ABOUT THIS TASK:
Starting at the line below holding "bounds — whose" and stopping at the line holding "(blockBase L b.1", print every line exactly, both ends included, and leave the rest out.

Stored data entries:
* * *

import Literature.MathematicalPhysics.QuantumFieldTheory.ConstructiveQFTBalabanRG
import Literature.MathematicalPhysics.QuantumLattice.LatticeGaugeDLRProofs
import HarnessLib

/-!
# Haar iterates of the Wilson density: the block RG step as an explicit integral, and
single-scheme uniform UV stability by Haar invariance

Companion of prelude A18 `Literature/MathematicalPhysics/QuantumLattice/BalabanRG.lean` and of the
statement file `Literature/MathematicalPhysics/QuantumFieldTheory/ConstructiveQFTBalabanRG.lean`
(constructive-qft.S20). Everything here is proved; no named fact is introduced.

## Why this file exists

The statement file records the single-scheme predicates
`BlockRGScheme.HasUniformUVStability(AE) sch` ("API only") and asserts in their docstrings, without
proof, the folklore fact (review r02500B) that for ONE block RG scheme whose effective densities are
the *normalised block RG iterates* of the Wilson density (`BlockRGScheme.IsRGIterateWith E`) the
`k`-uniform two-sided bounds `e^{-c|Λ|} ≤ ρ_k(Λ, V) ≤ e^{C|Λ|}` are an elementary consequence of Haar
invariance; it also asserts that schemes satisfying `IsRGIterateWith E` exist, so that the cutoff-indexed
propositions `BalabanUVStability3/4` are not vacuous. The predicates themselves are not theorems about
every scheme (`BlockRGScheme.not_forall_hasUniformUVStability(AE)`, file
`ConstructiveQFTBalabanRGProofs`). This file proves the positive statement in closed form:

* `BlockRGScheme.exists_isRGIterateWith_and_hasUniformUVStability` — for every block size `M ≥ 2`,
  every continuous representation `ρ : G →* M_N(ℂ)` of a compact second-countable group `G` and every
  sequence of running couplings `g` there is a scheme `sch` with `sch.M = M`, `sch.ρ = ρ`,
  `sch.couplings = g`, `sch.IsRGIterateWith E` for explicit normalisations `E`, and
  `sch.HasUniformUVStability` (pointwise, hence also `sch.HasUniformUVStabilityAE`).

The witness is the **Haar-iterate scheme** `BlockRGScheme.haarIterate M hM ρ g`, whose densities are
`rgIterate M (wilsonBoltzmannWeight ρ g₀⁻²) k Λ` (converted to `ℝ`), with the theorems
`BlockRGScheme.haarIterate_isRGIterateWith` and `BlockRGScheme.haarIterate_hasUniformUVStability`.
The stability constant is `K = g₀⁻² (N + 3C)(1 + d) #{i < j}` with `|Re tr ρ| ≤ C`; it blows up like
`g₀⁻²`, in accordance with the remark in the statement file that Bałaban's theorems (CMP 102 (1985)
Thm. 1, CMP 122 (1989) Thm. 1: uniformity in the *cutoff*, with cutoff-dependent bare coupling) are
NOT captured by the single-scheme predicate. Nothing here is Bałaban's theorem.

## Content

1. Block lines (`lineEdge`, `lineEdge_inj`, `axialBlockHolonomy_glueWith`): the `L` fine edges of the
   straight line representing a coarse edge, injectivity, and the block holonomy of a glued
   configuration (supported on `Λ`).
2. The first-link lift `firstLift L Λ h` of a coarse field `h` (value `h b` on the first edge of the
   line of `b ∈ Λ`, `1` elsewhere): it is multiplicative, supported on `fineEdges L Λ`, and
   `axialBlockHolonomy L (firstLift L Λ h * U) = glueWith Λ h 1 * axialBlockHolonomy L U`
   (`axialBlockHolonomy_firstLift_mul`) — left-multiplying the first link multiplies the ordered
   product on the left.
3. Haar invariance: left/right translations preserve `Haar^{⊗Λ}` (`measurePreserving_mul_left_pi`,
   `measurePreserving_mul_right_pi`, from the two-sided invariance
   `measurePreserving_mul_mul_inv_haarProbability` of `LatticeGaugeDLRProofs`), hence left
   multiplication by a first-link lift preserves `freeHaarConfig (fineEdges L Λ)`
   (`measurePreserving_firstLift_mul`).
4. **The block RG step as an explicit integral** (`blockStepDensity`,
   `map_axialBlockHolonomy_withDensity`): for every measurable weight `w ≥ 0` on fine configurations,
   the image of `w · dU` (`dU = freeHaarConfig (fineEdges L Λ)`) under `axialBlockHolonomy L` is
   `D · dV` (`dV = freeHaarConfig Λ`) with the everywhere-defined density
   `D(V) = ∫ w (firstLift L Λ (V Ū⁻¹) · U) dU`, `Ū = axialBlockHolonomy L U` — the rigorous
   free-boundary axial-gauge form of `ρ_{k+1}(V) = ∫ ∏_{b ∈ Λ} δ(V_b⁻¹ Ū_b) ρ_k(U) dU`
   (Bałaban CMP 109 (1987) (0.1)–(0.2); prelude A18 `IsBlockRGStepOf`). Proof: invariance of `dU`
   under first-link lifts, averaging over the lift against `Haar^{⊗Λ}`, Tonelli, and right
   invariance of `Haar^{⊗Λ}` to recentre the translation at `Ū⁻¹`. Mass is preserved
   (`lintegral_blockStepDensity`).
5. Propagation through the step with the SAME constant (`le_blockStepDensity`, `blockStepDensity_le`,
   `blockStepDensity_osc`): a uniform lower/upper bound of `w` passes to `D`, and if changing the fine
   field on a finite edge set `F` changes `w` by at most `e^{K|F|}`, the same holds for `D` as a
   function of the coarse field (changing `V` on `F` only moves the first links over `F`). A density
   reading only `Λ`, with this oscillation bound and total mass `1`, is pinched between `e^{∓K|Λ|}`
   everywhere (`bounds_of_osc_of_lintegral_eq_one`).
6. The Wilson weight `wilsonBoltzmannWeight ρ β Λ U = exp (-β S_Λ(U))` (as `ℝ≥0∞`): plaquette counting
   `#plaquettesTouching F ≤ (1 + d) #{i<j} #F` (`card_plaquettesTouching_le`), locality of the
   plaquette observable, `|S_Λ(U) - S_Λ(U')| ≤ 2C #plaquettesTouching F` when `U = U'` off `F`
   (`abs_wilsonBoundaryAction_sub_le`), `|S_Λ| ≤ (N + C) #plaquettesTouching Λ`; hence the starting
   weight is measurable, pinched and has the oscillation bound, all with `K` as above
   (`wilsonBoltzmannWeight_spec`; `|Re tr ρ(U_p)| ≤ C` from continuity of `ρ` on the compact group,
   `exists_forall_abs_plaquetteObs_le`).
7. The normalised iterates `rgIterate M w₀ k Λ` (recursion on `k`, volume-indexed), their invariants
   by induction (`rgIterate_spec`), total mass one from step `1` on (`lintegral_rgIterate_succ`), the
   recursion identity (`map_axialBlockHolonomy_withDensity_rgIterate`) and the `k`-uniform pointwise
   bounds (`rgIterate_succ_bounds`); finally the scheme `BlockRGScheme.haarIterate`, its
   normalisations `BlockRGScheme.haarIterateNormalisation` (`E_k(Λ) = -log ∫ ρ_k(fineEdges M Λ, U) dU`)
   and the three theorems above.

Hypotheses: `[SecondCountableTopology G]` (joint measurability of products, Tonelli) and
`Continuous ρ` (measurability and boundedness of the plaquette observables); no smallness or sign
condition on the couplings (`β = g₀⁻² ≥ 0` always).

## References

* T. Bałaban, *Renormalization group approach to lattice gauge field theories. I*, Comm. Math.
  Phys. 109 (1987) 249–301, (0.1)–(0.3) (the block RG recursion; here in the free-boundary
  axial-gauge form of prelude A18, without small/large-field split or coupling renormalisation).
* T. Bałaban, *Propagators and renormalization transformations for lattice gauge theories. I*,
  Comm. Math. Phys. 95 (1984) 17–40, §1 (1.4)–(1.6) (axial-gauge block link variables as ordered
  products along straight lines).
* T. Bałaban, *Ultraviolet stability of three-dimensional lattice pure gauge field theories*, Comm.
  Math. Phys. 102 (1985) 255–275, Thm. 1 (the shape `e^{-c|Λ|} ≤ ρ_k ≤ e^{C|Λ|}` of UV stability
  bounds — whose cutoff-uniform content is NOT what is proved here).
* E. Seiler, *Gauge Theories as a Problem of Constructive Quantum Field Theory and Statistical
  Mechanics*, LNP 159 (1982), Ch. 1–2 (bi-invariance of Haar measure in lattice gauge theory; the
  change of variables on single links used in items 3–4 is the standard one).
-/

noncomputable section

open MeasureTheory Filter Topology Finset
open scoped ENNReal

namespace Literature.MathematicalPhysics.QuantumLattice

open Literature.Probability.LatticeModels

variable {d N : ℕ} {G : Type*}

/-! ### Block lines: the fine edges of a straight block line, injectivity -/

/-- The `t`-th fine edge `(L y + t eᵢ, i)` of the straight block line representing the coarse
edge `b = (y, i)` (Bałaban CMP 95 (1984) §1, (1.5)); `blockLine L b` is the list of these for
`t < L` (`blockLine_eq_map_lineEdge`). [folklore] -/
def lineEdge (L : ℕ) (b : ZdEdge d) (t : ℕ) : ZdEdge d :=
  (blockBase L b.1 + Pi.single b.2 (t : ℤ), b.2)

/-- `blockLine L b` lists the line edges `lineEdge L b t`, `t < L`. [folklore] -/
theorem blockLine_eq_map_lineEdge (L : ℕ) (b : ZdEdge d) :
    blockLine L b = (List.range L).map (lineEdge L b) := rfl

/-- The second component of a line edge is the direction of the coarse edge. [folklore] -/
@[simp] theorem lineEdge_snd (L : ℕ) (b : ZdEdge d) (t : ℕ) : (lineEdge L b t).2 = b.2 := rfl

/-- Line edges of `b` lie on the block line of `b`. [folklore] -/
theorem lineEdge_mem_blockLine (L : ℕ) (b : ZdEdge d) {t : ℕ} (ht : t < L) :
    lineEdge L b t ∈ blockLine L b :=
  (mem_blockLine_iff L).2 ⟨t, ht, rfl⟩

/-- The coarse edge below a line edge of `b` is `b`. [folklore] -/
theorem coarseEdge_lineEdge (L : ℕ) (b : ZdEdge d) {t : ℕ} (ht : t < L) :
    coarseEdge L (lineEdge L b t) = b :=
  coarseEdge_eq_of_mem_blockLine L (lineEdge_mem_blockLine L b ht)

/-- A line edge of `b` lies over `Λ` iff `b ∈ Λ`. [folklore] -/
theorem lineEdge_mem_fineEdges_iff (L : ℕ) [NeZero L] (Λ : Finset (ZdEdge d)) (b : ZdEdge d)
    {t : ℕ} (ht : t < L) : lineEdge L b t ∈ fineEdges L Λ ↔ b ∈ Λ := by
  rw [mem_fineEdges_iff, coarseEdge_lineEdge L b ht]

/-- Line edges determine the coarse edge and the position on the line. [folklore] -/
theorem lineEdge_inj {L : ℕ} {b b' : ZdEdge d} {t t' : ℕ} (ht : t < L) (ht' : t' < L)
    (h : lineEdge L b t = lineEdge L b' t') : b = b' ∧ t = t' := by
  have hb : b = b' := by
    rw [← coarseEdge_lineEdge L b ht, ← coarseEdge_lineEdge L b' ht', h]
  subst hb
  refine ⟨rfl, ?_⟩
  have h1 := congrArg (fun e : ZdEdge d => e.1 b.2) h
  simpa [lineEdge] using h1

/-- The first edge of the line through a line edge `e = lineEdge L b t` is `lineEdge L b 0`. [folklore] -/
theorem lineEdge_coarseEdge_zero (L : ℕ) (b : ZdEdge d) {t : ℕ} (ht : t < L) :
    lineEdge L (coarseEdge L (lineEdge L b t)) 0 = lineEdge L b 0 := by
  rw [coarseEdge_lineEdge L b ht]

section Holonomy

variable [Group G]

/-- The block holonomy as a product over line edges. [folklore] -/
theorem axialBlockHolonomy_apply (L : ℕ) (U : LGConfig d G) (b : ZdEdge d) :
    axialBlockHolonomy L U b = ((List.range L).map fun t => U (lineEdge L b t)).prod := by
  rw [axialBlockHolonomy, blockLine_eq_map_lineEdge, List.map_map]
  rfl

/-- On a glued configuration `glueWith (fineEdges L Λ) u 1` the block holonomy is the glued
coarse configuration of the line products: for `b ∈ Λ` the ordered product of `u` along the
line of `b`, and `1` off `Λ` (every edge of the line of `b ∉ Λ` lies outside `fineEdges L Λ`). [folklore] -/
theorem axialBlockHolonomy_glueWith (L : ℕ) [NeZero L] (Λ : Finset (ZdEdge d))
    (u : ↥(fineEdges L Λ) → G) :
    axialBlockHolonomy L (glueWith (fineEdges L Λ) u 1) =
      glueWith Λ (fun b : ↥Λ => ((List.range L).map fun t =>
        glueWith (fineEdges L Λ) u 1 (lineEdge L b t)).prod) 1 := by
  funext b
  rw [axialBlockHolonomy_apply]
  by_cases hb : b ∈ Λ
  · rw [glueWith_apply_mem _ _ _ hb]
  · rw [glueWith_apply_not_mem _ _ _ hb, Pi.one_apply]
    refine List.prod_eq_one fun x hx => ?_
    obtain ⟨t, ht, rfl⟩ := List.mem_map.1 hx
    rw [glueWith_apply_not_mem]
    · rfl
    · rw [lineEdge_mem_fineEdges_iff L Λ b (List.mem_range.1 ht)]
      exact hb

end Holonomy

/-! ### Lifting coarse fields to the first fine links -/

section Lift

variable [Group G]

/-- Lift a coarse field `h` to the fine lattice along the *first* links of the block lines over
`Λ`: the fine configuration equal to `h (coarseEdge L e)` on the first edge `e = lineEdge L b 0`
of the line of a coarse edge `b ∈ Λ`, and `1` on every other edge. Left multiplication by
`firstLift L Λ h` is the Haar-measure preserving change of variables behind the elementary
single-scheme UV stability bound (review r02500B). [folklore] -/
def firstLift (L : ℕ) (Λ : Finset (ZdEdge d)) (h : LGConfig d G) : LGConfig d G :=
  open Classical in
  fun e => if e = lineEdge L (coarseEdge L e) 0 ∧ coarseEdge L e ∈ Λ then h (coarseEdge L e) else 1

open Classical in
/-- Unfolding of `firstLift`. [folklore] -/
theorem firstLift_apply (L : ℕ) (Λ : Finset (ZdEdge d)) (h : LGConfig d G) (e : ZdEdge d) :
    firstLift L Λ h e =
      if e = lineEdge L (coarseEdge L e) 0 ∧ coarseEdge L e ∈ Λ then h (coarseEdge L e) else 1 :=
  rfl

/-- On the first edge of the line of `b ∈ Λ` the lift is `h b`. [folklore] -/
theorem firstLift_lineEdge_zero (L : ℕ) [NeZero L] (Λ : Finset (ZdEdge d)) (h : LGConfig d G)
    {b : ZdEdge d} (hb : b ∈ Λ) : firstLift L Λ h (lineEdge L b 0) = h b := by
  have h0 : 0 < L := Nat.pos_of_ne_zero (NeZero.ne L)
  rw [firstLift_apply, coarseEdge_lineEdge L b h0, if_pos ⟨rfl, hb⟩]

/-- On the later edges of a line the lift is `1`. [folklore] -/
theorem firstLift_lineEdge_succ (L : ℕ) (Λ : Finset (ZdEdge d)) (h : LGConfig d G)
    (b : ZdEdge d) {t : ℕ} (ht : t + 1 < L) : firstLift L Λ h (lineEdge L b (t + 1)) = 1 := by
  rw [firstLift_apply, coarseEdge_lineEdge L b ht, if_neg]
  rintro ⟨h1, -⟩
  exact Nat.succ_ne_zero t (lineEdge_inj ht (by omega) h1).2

* * *

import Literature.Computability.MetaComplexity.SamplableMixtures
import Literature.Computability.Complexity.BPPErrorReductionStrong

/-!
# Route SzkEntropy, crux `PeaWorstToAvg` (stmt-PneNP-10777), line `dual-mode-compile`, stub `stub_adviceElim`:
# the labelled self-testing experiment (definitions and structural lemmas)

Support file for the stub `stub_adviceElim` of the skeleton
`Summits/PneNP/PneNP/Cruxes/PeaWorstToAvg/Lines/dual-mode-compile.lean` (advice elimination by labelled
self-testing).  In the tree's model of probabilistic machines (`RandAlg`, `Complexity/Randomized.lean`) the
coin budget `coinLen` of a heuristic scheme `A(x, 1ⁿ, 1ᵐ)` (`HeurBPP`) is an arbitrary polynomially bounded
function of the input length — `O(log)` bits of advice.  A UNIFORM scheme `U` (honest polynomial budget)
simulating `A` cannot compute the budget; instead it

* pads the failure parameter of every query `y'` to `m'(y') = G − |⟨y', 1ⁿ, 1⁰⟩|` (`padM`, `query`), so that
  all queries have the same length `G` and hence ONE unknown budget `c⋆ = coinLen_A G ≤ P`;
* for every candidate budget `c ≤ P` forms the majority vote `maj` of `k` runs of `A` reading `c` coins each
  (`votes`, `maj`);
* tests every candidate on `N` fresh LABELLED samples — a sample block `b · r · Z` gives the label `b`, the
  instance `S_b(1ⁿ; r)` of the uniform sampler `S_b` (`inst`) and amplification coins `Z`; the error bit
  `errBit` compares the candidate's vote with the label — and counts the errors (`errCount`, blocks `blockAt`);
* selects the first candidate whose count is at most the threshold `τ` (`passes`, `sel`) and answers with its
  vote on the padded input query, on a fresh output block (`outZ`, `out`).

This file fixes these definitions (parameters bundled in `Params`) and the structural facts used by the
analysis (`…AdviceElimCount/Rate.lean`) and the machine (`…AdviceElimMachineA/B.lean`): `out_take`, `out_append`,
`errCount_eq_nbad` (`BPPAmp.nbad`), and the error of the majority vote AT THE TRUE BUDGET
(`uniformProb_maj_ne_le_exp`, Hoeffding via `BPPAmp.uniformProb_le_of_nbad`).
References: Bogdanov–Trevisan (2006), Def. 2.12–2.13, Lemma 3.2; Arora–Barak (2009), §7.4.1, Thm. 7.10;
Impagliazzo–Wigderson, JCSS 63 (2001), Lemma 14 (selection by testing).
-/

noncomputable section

* * *

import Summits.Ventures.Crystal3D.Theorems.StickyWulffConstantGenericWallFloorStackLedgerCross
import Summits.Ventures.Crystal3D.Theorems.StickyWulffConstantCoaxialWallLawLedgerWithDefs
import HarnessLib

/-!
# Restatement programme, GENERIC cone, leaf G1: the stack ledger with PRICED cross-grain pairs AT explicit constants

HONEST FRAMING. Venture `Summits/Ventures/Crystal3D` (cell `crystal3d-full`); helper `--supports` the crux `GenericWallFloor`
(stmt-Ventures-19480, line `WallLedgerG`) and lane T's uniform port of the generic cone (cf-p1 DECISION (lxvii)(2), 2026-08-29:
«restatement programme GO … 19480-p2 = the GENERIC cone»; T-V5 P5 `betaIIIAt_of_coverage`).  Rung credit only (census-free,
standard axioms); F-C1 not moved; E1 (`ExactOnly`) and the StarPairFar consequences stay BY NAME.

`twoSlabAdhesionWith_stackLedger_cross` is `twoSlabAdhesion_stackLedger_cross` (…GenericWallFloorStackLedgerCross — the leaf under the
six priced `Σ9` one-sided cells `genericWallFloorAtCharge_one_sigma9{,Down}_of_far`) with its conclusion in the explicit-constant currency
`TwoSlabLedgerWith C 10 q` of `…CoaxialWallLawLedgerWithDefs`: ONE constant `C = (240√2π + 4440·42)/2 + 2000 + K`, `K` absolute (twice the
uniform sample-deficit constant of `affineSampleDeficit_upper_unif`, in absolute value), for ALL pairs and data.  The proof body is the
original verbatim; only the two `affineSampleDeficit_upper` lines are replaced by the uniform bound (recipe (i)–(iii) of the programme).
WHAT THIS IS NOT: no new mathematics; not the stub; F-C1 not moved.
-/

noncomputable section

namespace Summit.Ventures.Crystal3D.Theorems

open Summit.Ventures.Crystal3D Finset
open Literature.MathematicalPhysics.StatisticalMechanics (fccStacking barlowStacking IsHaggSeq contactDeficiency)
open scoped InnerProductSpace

* * *

TASK OUTPUT:
  bounds — whose cutoff-uniform content is NOT what is proved here).
* E. Seiler, *Gauge Theories as a Problem of Constructive Quantum Field Theory and Statistical
  Mechanics*, LNP 159 (1982), Ch. 1–2 (bi-invariance of Haar measure in lattice gauge theory; the
  change of variables on single links used in items 3–4 is the standard one).
-/

noncomputable section

open MeasureTheory Filter Topology Finset
open scoped ENNReal

namespace Literature.MathematicalPhysics.QuantumLattice

open Literature.Probability.LatticeModels

variable {d N : ℕ} {G : Type*}

/-! ### Block lines: the fine edges of a straight block line, injectivity -/

/-- The `t`-th fine edge `(L y + t eᵢ, i)` of the straight block line representing the coarse
edge `b = (y, i)` (Bałaban CMP 95 (1984) §1, (1.5)); `blockLine L b` is the list of these for
`t < L` (`blockLine_eq_map_lineEdge`). [folklore] -/
def lineEdge (L : ℕ) (b : ZdEdge d) (t : ℕ) : ZdEdge d :=
  (blockBase L b.1 + Pi.single b.2 (t : ℤ), b.2)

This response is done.